PROBLEM STATEMENT: From the records below, set down exactly the lines starting with the line that contains "have h2 := he ρ hρ" and going on through the line that contains "1⟩ : Biv) ∈ cone15 q := by". Nothing else is wanted.

BEGIN INFORMATION GIVEN

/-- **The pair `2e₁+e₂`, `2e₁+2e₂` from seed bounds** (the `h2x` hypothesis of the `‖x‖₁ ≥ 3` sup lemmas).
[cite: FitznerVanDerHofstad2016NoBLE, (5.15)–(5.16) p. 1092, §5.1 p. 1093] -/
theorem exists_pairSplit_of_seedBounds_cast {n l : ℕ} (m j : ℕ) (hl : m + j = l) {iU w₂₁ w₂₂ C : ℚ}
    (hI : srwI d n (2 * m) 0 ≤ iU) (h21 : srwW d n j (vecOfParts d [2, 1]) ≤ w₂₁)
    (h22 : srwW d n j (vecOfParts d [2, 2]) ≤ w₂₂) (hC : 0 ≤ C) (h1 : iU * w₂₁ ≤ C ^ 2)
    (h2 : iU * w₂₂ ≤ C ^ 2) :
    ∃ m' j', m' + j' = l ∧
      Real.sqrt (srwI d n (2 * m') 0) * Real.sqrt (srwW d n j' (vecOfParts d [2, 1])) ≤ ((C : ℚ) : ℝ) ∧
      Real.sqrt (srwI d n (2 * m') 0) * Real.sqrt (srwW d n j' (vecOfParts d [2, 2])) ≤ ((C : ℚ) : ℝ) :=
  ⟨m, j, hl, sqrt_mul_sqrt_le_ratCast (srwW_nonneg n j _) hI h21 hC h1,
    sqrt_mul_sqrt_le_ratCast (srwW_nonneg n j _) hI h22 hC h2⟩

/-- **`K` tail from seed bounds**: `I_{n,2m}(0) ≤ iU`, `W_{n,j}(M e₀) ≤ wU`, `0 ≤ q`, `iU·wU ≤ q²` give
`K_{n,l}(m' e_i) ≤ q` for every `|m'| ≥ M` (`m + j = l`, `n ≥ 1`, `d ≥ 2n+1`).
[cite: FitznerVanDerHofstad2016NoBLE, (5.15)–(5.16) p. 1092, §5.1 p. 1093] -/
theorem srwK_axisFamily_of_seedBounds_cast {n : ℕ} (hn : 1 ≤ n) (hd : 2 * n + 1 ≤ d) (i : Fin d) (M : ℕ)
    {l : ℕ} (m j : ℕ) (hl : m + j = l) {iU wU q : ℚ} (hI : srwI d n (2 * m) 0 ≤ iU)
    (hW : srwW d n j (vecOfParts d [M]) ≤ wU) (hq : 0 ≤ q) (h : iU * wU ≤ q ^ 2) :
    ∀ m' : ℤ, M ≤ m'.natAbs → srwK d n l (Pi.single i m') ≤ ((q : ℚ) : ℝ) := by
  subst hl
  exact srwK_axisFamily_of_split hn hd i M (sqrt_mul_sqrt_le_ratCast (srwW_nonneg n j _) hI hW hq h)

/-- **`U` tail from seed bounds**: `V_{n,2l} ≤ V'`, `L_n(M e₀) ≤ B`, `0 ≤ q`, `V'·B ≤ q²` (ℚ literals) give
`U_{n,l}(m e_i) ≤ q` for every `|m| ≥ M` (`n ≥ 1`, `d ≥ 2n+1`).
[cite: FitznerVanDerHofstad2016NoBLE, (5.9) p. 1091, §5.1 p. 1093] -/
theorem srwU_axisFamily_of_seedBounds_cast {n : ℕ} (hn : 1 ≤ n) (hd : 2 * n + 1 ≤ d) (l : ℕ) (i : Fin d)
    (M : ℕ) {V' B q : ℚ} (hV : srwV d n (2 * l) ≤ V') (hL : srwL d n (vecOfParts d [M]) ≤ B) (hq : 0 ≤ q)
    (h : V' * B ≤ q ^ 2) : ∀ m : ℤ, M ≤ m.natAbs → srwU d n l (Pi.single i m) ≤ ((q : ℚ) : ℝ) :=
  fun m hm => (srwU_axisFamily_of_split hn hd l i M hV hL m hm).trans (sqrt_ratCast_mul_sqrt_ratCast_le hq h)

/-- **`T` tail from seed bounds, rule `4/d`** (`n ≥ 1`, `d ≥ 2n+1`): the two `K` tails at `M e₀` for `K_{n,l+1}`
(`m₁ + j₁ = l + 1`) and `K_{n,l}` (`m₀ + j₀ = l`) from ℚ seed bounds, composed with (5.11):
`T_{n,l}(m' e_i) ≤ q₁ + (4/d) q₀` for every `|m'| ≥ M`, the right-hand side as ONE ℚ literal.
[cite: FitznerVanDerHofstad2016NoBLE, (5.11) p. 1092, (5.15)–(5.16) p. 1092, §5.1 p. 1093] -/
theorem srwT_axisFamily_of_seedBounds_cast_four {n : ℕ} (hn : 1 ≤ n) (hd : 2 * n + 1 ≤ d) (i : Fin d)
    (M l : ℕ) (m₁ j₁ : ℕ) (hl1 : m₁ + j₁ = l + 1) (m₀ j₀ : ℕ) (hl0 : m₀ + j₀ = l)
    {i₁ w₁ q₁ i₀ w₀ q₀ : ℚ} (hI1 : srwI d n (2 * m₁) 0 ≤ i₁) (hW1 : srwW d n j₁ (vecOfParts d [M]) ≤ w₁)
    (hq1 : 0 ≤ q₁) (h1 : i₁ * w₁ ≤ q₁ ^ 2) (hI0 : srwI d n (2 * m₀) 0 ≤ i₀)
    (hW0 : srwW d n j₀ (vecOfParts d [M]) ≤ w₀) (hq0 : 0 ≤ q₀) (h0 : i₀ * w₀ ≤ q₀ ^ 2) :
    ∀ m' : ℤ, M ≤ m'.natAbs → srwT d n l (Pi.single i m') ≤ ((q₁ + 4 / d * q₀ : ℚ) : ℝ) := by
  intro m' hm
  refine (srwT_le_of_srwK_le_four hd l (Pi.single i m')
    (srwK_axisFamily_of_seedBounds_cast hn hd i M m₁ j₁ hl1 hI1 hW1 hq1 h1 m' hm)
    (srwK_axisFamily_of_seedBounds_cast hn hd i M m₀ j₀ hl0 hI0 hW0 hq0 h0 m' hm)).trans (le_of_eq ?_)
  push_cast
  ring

END INFORMATION GIVEN
BEGIN INFORMATION GIVEN

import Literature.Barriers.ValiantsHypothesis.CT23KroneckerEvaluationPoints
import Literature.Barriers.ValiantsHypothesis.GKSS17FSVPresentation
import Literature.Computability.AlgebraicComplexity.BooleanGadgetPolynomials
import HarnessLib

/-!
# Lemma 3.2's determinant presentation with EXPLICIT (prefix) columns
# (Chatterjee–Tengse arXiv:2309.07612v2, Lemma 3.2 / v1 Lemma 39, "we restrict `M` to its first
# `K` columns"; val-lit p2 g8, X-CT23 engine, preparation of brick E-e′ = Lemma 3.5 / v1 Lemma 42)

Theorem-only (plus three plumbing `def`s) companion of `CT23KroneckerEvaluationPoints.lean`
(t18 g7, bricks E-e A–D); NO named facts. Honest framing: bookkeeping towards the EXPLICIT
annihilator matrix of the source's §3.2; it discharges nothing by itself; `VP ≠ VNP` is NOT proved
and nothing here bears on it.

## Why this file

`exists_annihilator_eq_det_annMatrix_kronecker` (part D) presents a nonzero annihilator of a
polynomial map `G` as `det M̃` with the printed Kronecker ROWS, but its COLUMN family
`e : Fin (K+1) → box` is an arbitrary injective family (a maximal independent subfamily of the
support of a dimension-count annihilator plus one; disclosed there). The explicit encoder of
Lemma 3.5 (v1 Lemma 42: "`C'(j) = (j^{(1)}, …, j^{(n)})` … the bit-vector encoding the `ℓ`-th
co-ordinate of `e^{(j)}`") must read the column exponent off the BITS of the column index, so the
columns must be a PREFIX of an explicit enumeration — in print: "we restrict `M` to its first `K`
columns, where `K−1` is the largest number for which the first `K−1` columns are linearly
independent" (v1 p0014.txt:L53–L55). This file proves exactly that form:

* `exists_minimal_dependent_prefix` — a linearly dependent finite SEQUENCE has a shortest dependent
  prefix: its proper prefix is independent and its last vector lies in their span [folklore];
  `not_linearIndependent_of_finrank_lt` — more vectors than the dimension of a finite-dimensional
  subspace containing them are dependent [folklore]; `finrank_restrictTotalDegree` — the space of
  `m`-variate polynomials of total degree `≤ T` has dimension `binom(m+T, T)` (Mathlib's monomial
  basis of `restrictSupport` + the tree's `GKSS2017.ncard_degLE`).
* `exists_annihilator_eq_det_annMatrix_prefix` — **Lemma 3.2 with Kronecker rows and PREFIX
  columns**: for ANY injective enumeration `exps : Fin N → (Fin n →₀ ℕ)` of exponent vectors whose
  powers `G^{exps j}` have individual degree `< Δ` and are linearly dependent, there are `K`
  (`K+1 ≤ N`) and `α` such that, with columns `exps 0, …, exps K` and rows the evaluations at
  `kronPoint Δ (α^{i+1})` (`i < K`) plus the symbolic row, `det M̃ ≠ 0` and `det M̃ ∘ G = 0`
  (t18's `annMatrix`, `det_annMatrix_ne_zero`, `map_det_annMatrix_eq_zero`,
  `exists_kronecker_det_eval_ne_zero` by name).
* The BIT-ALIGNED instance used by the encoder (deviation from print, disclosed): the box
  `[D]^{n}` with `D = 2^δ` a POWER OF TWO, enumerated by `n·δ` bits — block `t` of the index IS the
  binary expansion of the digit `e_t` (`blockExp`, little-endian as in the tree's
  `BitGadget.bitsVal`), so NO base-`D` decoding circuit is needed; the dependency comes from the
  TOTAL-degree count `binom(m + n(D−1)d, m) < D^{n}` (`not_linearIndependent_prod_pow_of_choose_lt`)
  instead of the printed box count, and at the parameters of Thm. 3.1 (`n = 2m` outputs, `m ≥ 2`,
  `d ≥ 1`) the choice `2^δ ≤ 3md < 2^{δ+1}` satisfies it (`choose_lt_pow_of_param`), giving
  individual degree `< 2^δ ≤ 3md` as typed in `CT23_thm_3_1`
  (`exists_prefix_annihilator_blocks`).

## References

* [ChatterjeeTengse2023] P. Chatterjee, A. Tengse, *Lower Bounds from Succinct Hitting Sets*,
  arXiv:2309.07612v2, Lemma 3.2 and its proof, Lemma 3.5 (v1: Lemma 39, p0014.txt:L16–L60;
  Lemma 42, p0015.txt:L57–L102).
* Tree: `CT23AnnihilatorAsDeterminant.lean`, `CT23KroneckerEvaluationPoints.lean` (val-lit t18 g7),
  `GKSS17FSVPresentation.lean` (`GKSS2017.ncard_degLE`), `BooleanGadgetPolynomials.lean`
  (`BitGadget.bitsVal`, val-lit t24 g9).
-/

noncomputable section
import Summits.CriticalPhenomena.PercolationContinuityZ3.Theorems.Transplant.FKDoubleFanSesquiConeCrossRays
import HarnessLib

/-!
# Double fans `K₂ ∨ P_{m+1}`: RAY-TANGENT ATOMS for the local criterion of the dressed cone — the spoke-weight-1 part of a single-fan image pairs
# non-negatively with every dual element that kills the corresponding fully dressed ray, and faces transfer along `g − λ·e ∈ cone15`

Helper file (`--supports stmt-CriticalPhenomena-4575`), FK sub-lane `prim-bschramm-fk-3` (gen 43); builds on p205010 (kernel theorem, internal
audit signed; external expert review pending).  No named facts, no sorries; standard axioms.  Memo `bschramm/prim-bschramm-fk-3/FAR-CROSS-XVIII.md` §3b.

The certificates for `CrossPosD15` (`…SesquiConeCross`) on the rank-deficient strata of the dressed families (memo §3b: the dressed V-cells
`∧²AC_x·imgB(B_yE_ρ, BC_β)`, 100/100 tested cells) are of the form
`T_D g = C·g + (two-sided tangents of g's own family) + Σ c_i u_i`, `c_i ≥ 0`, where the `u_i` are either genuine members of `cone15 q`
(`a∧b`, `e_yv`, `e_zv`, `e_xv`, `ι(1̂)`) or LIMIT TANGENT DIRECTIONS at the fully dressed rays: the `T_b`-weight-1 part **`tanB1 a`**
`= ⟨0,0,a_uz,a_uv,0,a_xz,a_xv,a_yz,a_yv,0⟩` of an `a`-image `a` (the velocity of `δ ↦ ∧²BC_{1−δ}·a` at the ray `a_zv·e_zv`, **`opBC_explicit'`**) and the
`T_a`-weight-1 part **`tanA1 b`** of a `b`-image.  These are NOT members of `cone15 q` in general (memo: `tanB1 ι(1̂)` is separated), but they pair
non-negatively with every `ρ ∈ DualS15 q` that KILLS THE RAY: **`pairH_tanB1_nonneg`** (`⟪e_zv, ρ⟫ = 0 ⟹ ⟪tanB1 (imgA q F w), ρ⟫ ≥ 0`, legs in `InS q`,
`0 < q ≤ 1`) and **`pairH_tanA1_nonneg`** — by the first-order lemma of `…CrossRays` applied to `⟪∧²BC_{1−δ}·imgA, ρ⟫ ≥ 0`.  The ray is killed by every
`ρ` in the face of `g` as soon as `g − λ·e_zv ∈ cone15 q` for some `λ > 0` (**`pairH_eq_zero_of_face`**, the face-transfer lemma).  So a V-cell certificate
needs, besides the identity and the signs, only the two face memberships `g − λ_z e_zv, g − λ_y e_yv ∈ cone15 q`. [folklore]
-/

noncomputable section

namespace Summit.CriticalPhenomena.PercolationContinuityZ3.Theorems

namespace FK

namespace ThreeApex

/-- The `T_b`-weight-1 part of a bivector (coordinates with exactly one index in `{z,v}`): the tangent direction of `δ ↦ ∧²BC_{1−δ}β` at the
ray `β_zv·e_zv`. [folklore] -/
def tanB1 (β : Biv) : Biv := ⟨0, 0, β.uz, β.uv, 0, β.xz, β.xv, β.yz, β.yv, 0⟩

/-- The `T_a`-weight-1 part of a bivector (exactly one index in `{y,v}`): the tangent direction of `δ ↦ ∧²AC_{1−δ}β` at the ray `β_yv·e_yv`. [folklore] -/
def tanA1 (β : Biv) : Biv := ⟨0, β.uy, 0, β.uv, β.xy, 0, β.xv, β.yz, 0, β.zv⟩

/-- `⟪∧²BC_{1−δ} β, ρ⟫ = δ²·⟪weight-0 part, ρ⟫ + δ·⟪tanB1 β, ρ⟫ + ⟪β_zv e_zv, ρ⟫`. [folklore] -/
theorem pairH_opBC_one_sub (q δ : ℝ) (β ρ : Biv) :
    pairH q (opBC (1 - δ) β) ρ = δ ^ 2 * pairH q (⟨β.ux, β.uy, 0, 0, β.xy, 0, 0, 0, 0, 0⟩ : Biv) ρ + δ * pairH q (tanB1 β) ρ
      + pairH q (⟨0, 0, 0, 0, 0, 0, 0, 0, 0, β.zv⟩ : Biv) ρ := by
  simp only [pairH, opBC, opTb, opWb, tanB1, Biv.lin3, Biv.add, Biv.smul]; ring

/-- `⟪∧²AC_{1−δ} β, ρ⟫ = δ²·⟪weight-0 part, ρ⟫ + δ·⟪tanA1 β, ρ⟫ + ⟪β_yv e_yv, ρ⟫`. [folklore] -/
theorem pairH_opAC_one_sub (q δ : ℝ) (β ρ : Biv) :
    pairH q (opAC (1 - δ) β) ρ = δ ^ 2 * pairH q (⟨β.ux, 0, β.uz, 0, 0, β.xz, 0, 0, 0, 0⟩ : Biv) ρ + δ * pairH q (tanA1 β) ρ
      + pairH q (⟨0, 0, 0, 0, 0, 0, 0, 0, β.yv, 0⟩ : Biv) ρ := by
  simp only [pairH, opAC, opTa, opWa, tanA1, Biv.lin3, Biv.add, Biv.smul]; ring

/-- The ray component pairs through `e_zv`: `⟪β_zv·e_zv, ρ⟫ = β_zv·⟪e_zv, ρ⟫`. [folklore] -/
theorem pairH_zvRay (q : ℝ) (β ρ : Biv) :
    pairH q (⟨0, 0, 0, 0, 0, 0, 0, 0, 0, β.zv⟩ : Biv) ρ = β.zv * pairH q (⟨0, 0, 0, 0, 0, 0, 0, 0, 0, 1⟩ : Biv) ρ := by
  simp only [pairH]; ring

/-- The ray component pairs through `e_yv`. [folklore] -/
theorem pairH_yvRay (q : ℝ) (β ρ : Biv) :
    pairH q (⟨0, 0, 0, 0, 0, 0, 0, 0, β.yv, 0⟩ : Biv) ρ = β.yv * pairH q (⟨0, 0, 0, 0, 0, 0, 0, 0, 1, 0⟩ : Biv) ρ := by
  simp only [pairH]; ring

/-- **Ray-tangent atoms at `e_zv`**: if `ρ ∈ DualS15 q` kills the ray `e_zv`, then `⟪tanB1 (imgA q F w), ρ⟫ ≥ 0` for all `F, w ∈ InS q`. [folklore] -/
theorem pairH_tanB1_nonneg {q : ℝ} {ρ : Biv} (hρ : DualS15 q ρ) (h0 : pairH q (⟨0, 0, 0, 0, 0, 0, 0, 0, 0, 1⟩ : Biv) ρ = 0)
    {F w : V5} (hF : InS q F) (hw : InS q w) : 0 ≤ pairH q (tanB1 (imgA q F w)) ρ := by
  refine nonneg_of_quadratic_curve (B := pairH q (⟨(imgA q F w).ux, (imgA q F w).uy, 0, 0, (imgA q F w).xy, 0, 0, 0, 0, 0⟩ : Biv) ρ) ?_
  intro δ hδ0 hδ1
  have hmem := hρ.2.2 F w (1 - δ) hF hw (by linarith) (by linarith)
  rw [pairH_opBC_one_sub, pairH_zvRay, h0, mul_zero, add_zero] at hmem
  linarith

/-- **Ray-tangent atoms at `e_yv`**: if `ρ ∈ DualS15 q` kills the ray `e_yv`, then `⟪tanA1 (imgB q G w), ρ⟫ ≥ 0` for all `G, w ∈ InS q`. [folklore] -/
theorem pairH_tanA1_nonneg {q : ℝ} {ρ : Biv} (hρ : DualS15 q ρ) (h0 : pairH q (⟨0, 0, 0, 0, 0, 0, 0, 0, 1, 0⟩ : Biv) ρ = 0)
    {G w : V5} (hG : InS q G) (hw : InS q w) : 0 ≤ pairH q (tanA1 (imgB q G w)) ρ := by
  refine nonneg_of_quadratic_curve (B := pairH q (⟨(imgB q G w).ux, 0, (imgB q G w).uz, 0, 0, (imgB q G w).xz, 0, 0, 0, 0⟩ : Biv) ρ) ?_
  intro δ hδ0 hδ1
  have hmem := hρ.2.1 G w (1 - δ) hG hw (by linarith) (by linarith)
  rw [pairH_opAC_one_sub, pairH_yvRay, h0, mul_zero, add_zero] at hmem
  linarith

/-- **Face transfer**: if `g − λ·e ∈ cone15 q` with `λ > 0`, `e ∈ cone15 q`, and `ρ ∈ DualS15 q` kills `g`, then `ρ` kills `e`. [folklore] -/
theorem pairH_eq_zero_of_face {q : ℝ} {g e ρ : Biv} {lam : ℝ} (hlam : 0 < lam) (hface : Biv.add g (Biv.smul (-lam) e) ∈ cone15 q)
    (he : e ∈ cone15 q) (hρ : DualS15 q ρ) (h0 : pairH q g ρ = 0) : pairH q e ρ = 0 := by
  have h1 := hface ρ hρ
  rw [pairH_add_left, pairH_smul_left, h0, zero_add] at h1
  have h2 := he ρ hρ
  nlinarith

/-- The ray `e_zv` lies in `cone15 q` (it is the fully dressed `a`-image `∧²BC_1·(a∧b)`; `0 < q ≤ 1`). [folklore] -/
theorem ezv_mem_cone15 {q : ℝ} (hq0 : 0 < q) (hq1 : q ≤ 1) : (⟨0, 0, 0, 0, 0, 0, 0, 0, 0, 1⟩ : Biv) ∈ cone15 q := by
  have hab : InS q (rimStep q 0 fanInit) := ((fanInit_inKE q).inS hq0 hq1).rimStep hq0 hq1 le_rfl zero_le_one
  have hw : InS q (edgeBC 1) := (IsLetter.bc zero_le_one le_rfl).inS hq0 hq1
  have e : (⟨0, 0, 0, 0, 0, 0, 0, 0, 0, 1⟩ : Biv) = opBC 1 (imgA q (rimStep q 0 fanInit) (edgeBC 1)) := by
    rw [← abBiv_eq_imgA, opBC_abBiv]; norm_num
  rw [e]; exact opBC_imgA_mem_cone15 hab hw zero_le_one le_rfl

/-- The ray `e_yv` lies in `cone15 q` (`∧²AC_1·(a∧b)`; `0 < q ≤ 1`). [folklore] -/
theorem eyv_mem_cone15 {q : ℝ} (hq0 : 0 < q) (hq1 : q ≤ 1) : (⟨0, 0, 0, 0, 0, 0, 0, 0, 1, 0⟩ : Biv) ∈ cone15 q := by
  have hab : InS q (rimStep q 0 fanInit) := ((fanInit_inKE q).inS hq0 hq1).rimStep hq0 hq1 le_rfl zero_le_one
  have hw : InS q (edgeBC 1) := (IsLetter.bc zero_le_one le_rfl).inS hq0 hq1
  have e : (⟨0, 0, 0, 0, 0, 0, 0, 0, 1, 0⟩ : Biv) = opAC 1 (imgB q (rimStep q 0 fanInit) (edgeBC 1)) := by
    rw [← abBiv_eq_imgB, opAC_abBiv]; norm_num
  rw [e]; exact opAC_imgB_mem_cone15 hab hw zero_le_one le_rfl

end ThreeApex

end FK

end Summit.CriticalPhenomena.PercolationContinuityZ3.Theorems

END INFORMATION GIVEN

ANSWER FOR THIS EXERCISE:
  have h2 := he ρ hρ
  nlinarith

/-- The ray `e_zv` lies in `cone15 q` (it is the fully dressed `a`-image `∧²BC_1·(a∧b)`; `0 < q ≤ 1`). [folklore] -/
theorem ezv_mem_cone15 {q : ℝ} (hq0 : 0 < q) (hq1 : q ≤ 1) : (⟨0, 0, 0, 0, 0, 0, 0, 0, 0, 1⟩ : Biv) ∈ cone15 q := by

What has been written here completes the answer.